Dataset records:
━━━━━━━━━━━━━━━━
import Mathlib
import Summits.AtomisticToContinuum.Crystallization.Theses.ReggeStarCoercivity
import Summits.AtomisticToContinuum.Crystallization.Theorems.DefectFreeCrystallizes.Negative.PredicateAPI
import Summits.AtomisticToContinuum.Crystallization.Theorems.ChargedEnergyGap.Negative.Periodisation
import Summits.AtomisticToContinuum.Crystallization.Theorems.ReggeStarCoercivityZeroDefectDensityReduction

/-!
# `ZeroDefectDensity` (stmt-AtomisticToContinuum-13604) from the TORUS form of the crux

Support item `ReggeStarCoercivity.ZeroDefectDensity`: along every sequence of Lennard-Jones ground
states the fraction of `1/20`-defective first shells tends to `0`.  The sibling helper files record
`ZeroDefectDensity ⇐ StarCoercivity ∧ CrysEnergyUpper` (crux 13600; `…ZeroDefectDensityReduction`)
and `ZeroDefectDensity ⇐ CoerciveTwoShellGap` (shared target 13956; `…ZeroDefectDensityTwoShell`).
This file records the third unblocker, the route's own PERIODIC crux `PeriodicStarCoercivity`
(stmt-AtomisticToContinuum-13602 — "the cleanest home of the mechanism": finite Delaunay
triangulation on `ℝ³/G`, exact flatness, no boundary):

* `image_toFinset_inter_points_periodise` — for the far periodisation `periodise x c hc hN` of an
  injective configuration with the cubic lattice `cℤ³`, `c ≥ 2Σ‖xᵢ‖ + 2` (the tree's
  `ChargedEnergyGapNegative.periodise`, any admissible period `c`), the shell of `xᵢ` READ IN
  `P.points` (punctured closed `6/5`-ball, recentred, rescaled — the sub-term of
  `PeriodicStarCoercivity`) is the shell of `xᵢ` read in `x` (the sub-term of `StarCoercivity` /
  `ZeroDefectDensity`, `PredicateAPI.shell`): periodic images are `≥ 2` away.
* `card_filter_motif_periodise` — hence the number of motif points of that periodisation failing any
  predicate agreeing with `¬ Good x` on the `xᵢ` is `defects x`.
* `zeroDefectDensity_of_periodicStarCoercivity` — **`PeriodicStarCoercivity → ZeroDefectDensity`**:
  feeding the periodisation to 13602 gives the crux inequality of 13600 with `C = 0`
  (`e(P) ≤ E_LJ(x)/N` by `energyPerParticle_periodise_le`), and the landed glue
  `zeroDefectDensity_of_starCoercivity` with `CrysEnergyUpper_holds` (item 11865) finishes.

The standalone edge `PeriodicStarCoercivity → StarCoercivity` is the crux line's
`StarCoercivityPeriodisation.starCoercivity_of_periodicStarCoercivity`
(`ReggeStarCoercivityStarCoercivityPeriodisation.lean`, with its own copy of the periodisation); it
is re-derived inline here for the tree's general-period `periodise`, whose shell identity the two
lemmas above supply.  Upshot for the item: 13604 closes by a one-liner as soon as ANY of 13600
(`zeroDefectDensity_of_starCoercivity · CrysEnergyUpper_holds`), 13602 (this file) or 13956
(`zeroDefectDensity_of_coerciveTwoShellGap`) lands — three dresses of one open statement, the
energetic crystallization lower bound at positive defect density (Blanc–Lewin 2015, §2.3).
-/

noncomputable section

namespace Summit.AtomisticToContinuum.Crystallization.Theorems.ZeroDefectDensity

open scoped Classical
open Summit.AtomisticToContinuum.Crystallization.Theses.ReggeStarCoercivity
open Summit.AtomisticToContinuum.Crystallization.Theorems.DefectFreeCrystallizes.Negative.PredicateAPI
open Summit.AtomisticToContinuum.Crystallization.Theorems.ChargedEnergyGapNegative
  (periodise motif_periodise two_le_dist_of_mem_points energyPerParticle_periodise_le period
    periodUnit)
open Literature.MathematicalPhysics.StatisticalMechanics Literature.Geometry.DiscreteGeometry
open Filter Topology

/-! ## Shells of the far periodisation are the shells of `x` -/

section Periodise

variable {N : ℕ} {x : Fin N → EuclideanSpace ℝ (Fin 3)}

/-- **The shells of a far periodisation, read in `P.points`, are the shells of `x`.**  For the
periodisation `P = periodise x c hc hN` (cubic lattice `cℤ³`, `c ≥ 2Σ‖xᵢ‖ + 2`) of an injective
configuration, the points of `P` in the punctured closed `6/5`-ball about `xᵢ`, recentred at `xᵢ`
and rescaled by `a⁻¹` — literally the sub-term of `ReggeStarCoercivity.PeriodicStarCoercivity` —
form exactly `shell x i a`, the sub-term of `StarCoercivity`/`ZeroDefectDensity`: every point of `P`
other than the `xⱼ` is at distance `≥ 2 > 6/5` from `xᵢ` (`two_le_dist_of_mem_points`).
(Adapted from the crux workfile `Cruxes/StarCoercivity/Disproof.lean`, §5.) [folklore] -/
theorem image_toFinset_inter_points_periodise (hx : Function.Injective x) (c : ℝˣ)
    (hc : period x ≤ (c : ℝ)) (hN : 0 < N) (i : Fin N) (a : ℝ)
    (hfin : ((Metric.closedBall (x i) (6 / 5) \ {x i}) ∩ (periodise x c hc hN).points).Finite) :
    hfin.toFinset.image (fun y => a⁻¹ • (y - x i)) = shell x i a := by
  ext v
  simp only [Finset.mem_image, Set.Finite.mem_toFinset, Set.mem_inter_iff,
    Metric.mem_closedBall, Set.mem_singleton_iff, shell, nbrs, Finset.mem_filter, Finset.mem_univ,
    true_and, Set.mem_sdiff]
  constructor
  · rintro ⟨y, ⟨⟨hyb, hys⟩, hyP⟩, rfl⟩
    have hex : ∃ j, y = x j := by
      by_contra hno
      push Not at hno
      have := two_le_dist_of_mem_points x c hc hN i hyP hno
      rw [dist_comm] at hyb
      linarith
    obtain ⟨j, rfl⟩ := hex
    exact ⟨j, ⟨fun hji => hys (by rw [hji]), by rwa [dist_comm] at hyb⟩, rfl⟩
  · rintro ⟨j, ⟨hji, hd⟩, rfl⟩
    refine ⟨x j, ⟨⟨by rwa [dist_comm], fun h => hji (hx h)⟩, ?_⟩, rfl⟩
    exact (periodise x c hc hN).mem_points_of_mem_motif (by
      rw [motif_periodise]; exact Finset.mem_image_of_mem x (Finset.mem_univ j))

/-- Hence the number of motif points of the far periodisation failing ANY predicate `p` that agrees
with `¬ Good x` on the `xᵢ` equals `defects x` (the motif is `{xᵢ}`, in bijection with `Fin N`).
[folklore] -/
theorem card_filter_motif_periodise (hx : Function.Injective x) (c : ℝˣ) (hc : period x ≤ (c : ℝ))
    (hN : 0 < N) (p : EuclideanSpace ℝ (Fin 3) → Prop) {hdec : DecidablePred p}
    (hp : ∀ i, p (x i) ↔ ¬ Good x i) :
    (@Finset.filter _ p hdec (periodise x c hc hN).motif).card = defects x := by
  rw [motif_periodise, Finset.filter_image, Finset.card_image_of_injective _ hx]
  unfold defects
  rw [Nat.card_eq_fintype_card, Fintype.card_subtype]
  congr 1
  exact Finset.filter_congr fun i _ => hp i

end Periodise

/-! ## 13602 ⇒ 13604 -/

/-- **`PeriodicStarCoercivity → ZeroDefectDensity`** (crux 13602 of route `ReggeStarCoercivity`
alone implies support item 13604).  Step 1 (13602 ⇒ 13600 with `C = 0`, inline; the standalone
edge is `StarCoercivityPeriodisation.starCoercivity_of_periodicStarCoercivity`): given `g > 0` with
`e_per + g·#def(P)/#motif(P) ≤ e(P)` for every periodic `P`, take for `P` the far periodisation of
an injective `x : Fin N → ℝ³` (`N ≥ 1`; cubic period `2Σ‖xᵢ‖ + 2`): its motif is `{xᵢ}` (`N`
points), its defective motif points are exactly the defective sites of `x`
(`card_filter_motif_periodise`, `image_toFinset_inter_points_periodise`), and `e(P) ≤ E_LJ(x)/N`
since all cross terms are values of `V_LJ` at distances `≥ 2`, hence `≤ 0`
(`energyPerParticle_periodise_le`); multiplying by `N`, `N·e_per + g·#Def(x) ≤ E_LJ(x)` (`N = 0`:
both sides vanish).  Step 2: `zeroDefectDensity_of_starCoercivity` (ground states are injective with
`E_LJ = E(N)`, `E(N)/N → e_∞ ≤ e_per` by `CrysEnergyUpper_holds`, squeeze). [folklore] -/
theorem zeroDefectDensity_of_periodicStarCoercivity (h : PeriodicStarCoercivity) :
    ZeroDefectDensity := by
  obtain ⟨g, hg, hP⟩ := h
  have hX : StarCoercivity := by
    refine ⟨g, hg, 0, fun N x hx => ?_⟩
    change (N : ℝ) * (⨅ Q : PeriodicConfiguration 3, Q.energyPerParticle lennardJones) +
        g * (defects x : ℝ) - 0 * (N : ℝ) ^ (2 / 3 : ℝ) ≤ interactionEnergy lennardJones x
    rw [zero_mul, sub_zero]
    rcases Nat.eq_zero_or_pos N with rfl | hN
    · rw [defects_eq_of_le_twelve (by norm_num) x, interactionEnergy_of_subsingleton]
      simp
    · have key := hP (periodise x (periodUnit x) le_rfl hN)
      rw [card_filter_motif_periodise hx (periodUnit x) le_rfl hN _ (fun i => ?_)] at key
      · have hcardm : (((periodise x (periodUnit x) le_rfl hN).motif.card : ℕ) : ℝ) = N := by
          rw [motif_periodise, Finset.card_image_of_injective _ hx]
          simp
        rw [hcardm] at key
        have h2 := energyPerParticle_periodise_le hx (periodUnit x) le_rfl hN
        have hNr : (0 : ℝ) < N := by exact_mod_cast hN
        have h3 : (⨅ Q : PeriodicConfiguration 3, Q.energyPerParticle lennardJones) +
            g * (defects x : ℝ) / N ≤ interactionEnergy lennardJones x / N := key.trans h2
        calc (N : ℝ) * (⨅ Q : PeriodicConfiguration 3, Q.energyPerParticle lennardJones) +
              g * (defects x : ℝ)
            = ((⨅ Q : PeriodicConfiguration 3, Q.energyPerParticle lennardJones) +
                g * (defects x : ℝ) / N) * N := by
              field_simp
          _ ≤ interactionEnergy lennardJones x / N * N := mul_le_mul_of_nonneg_right h3 hNr.le
          _ = interactionEnergy lennardJones x := by field_simp
      · simp only [image_toFinset_inter_points_periodise hx (periodUnit x) le_rfl hN i, Good]
  exact zeroDefectDensity_of_starCoercivity hX CrysEnergyUpper_holds

end Summit.AtomisticToContinuum.Crystallization.Theorems.ZeroDefectDensity

end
━━━━━━━━━━━━━━━━
REQUIRED ACTION:
Return the entries exactly through the "states the fraction" line.

EXERCISE OUTPUT:
import Mathlib
import Summits.AtomisticToContinuum.Crystallization.Theses.ReggeStarCoercivity
import Summits.AtomisticToContinuum.Crystallization.Theorems.DefectFreeCrystallizes.Negative.PredicateAPI
import Summits.AtomisticToContinuum.Crystallization.Theorems.ChargedEnergyGap.Negative.Periodisation
import Summits.AtomisticToContinuum.Crystallization.Theorems.ReggeStarCoercivityZeroDefectDensityReduction

/-!
# `ZeroDefectDensity` (stmt-AtomisticToContinuum-13604) from the TORUS form of the crux

Support item `ReggeStarCoercivity.ZeroDefectDensity`: along every sequence of Lennard-Jones ground
states the fraction of `1/20`-defective first shells tends to `0`.  The sibling helper files record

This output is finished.